AFTER arriving in Boston in 1775, the 40th Regiment of Foot participated in the Battle of Long Island and, as an integral part of General Howe's army, had major roles in the Philadelphia campaign of 1777-1778. Both Battalion and Light Infantry companies fought in Pennsylvania at the Battles of Brandywine, Paoli, Germantown, and Monmouth, New Jersey. The 40th was reassigned to the West Indies in 1778 but returned, much depleted by disease, to North America to participate in the British raid of New London, Conn. in 1781, including the bloody assault on Fort Griswold. The Regiment was then garrisoned in New York City until departure for England in 1783. It should be noted that, though the 40th regiment would become one of the most highly decorated British regiments over its lengthy unit history, neither it nor any other British regiment received any battle honors during the American War for Independence. However, the 40th, a motley regiment of Scottish, Irish, English, and German soldiers, was awarded the coveted "Germantown Medal" for its remarkable valor in single-handedly thwarting the Rebel advance during that major battle in 1777, a rare and well-deserved honor.
Often cold, ragged and half-starved, and 3,000 miles from home, the British armies fought so well because of their strict training and loyalty to their officers. The 40th Regiment of Foot has been reformed to commemorate the role of the British soldier who served in the colonies during America's struggle for independence, 1775-1783. Through camp life and battle reenactments, the membership of the 40th Foot relive, with exacting authenticity, the everyday life of the British soldier in this turbulent time.

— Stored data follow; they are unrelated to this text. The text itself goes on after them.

/-
Copyright (c) 2026 the pub-hodgecm-mathlib formalisation cell (harness21).  Prover seat hodgecm-mathlib-LH3-p02 (g5): line LH3 (closer stub `stub_N9`), LETTER L3′ SURJ-OF-FORWARD,
organ (Σ-WALL) — FILTRATION ROAD (W-ROAD CENSUS v1 6129001bfae4ccc0, RULING #26), brick (W3-G) part 2b: the GENERATORS at a central block.
-/
import Literature.NumberTheory.Rogawski1990.ArchRankOneWallSplitReading          -- ★ p851579 (this seat), (W3-G) part 1: `exists_splitReading_contDiff_even` (the smooth even split reading, the cone functional `Λ`)
import Literature.NumberTheory.Rogawski1990.ArchRankOneWallClassFunction         -- ★ (this seat), (W3-G) part 2a: `exists_contDiff_comp_trace_mul_eq_of_even`, `chartOrbHLoc_sub_traceMul_eq`
import Literature.NumberTheory.Automorphic.ArchRankOneCasimirLadderCayley        -- ★ `exists_two_sin_smul_orbitalIntegral_cayley_eq` (Cayley frame of `U(Φ₂)_w` ↔ diagonal frame `U(σ_w diag(2,−2))`)
import Literature.NumberTheory.Automorphic.ArchRankOneLimitFormulaGroupSigned     -- ★ (R1G) signed `exists_tendsto_deriv_two_sin_smul_orbitalIntegral_neg` (Harish-Chandra's limit formula, `C < 0`)
import HarnessLib

/-!
# (W3-G), PART 2b: THE SPLIT-TYPE AND THE COMPACT-TYPE GENERATORS AT A CENTRAL BLOCK `z·1 ∈ U(Φ₂)_w` (Varadarajan 1989 §6.4 Thm 22/23; Rogawski 1990 §8.2; Shelstad 1979 Lemma 4.3)

Topic `NumberTheory/Rogawski1990`; namespace `Literature.NumberTheory.Rogawski1990`.  THEOREMS ONLY (no `def`, no instance, no notation, no axiom, no named fact, no `sorry`).
Cell `pub/hodgecm-mathlib`, crux H413 (`stmt-HodgeConjecture-24833`), F0∕P3c line LH3 (closer stub `stub_N9`), LETTER L3′ SURJ-OF-FORWARD, organ (Σ-WALL) = `hwall` of ★
`bouazizSurjOfForward_of_reg_wall`, FILTRATION ROAD (W-ROAD CENSUS v1, LH3-p01 (g6); RULING #26): brick **(W3-G)** part 2b — the two rank-one GENERATORS the (W3-asm) package
(F0P3a-p08 (g24)) tensors over the places: at a wall place read SPLIT (`w ∈ T`) the SPLIT-TYPE generator `F¹` (a non-negative ambient bump at the centre: its normalised split reading is a
smooth even `G` with `G(0, θ₀) ≠ 0`, ★ part 1), and at a wall place read COMPACT (`w ∈ Z ∖ T`) the COMPACT-TYPE generator `f^cp = F¹ − (ρ ∘ tr)·F¹κ` whose split readings VANISH near
the wall ((G1-w): `ρ` is the smooth CLASS function realising the ratio of the two even split readings — ★ part 2a) while its compact reading keeps Harish-Chandra's non-zero
`∂_ψ`-limit `C·f^cp(z·1) = C < 0` ((G3-w): ★ (R1G) signed, transported to the Cayley frame of `U(Φ₂)_w` by ★ `exists_two_sin_smul_orbitalIntegral_cayley_eq`).  Count-neutral.

WHAT IS PROVED: **`exists_splitType_wallGenerator`** (head 2 of the sigfirst) and **`exists_compactType_wallGenerator`** (head 3: (G1-w) + (G3-w)); helpers `exists_ambientBump_ofReal`,
`exists_circleExp_eq_abs_sub_lt`.
HONEST LABEL: HC_CM is proved only modulo the 7 printed citations (2 remaining: hLiu418 = `stmt-HodgeConjecture-24832`, h413 = `stmt-HodgeConjecture-24833`) until rung 0 closes;
rank-one analysis over the ★ kit, pays nothing by itself.

## References
* [Varadarajan1989] V. S. Varadarajan, *An Introduction to Harmonic Analysis on Semisimple Lie Groups*, Cambridge Stud. Adv. Math. 16 (1989), §6.4 Lemma 21, Thm 22, Thm 23.
* [Rogawski1990] J. D. Rogawski, *Automorphic Representations of Unitary Groups in Three Variables*, Ann. of Math. Stud. 123 (1990), §8.2 Prop. 8.2.1 p. 119, pp. 122–123.
* [Shelstad1979] D. Shelstad, *Characters and inner forms of a quasi-split group over ℝ*, Compositio Math. 39 (1979), Lemma 4.3 p. 25.
-/

set_option autoImplicit false

noncomputable section

open MeasureTheory MeasureTheory.Measure Set Filter Topology NumberField NumberField.InfinitePlace Complex Function
open scoped ENNReal NNReal ComplexConjugate Real MatrixGroups Matrix ContDiff Matrix.Norms.Operator

namespace Literature.NumberTheory.Rogawski1990

open Literature.NumberTheory.Automorphic Literature.NumberTheory.Automorphic.UnitaryGroup Literature.MeasureTheory.Group
open Literature.NumberTheory.Automorphic.UnitaryGroup.LineRing

/-! ## §3 The two generators at a central block -/

section Generators

variable (L : Type) [Field L] [NumberField L] [IsCMField L] (w : {w : InfinitePlace L // IsComplex w})
  [MeasurableSpace ↥(archLocal L 2 (Matrix.of fun i j : Fin 2 => if i.val + j.val + 1 = 2 then (1 : L) else 0) w)]
  [BorelSpace ↥(archLocal L 2 (Matrix.of fun i j : Fin 2 => if i.val + j.val + 1 = 2 then (1 : L) else 0) w)]
  (νw : Measure ↥(archLocal L 2 (Matrix.of fun i j : Fin 2 => if i.val + j.val + 1 = 2 then (1 : L) else 0) w)) [νw.IsHaarMeasure] [νw.IsMulRightInvariant]

/-- An ambient real bump, read `ℂ`-valued: smooth, compactly supported inside a prescribed neighbourhood, real non-negative, `= 1` at the centre (Mathlib `exists_contDiff_tsupport_subset`
on the finite-dimensional real space `M₂(ℂ)`). [cite: Varadarajan1989, §6.4 p. 229] -/
theorem exists_ambientBump_ofReal (X₀ : Matrix (Fin 2) (Fin 2) ℂ) {U : Set (Matrix (Fin 2) (Fin 2) ℂ)} (hU : U ∈ 𝓝 X₀) :
    ∃ b : Matrix (Fin 2) (Fin 2) ℂ → ℝ, ContDiff ℝ ∞ b ∧ HasCompactSupport b ∧ tsupport b ⊆ U ∧ (∀ X, 0 ≤ b X) ∧ b X₀ = 1 := by
  obtain ⟨b, hbU, hbc, hbs, hb01, hb1⟩ := exists_contDiff_tsupport_subset (n := ⊤) hU
  exact ⟨b, hbs, hbc, hbU, fun X => (hb01 ⟨X, rfl⟩).1, hb1⟩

The 40th was founded in 1989 by several veteran reenactors who wanted to recreate a British unit as it appeared during the war with a level of authenticity that had not been seen in the hobby heretofore. With attention to detail and authenticity, the uniforms and equipment have been carefully reproduced. In the field the 40th Foot demonstrates the physically demanding, quick, responsive tactics that were developed by the British to meet the challenges put forth by terrain and the American Continental Army.
The 40th Regiment of Foot participates in major living history/reenactment events throughout the eastern United States and Canada. The Regiment is a member of the British Brigade and the Brigade of the American Revolution, two of the largest and most respected living history organizations in the United States.
Some ask us why we choose to portray the British, the "enemy." It is certainly not because of some deep-seated residual love for Britain, though some of us are certainly Anglophiles, or some desire to rewrite history. It is much more because we feel the best honor we can pay to those who fought and died to gain this country's independence more than two centuries ago is to more accurately portray their adversaries: a battle-hardened, well-equipped, highly disciplined and expertly trained professional army - by most accounts, the most potent military force of the 18th Century - the British armed forces.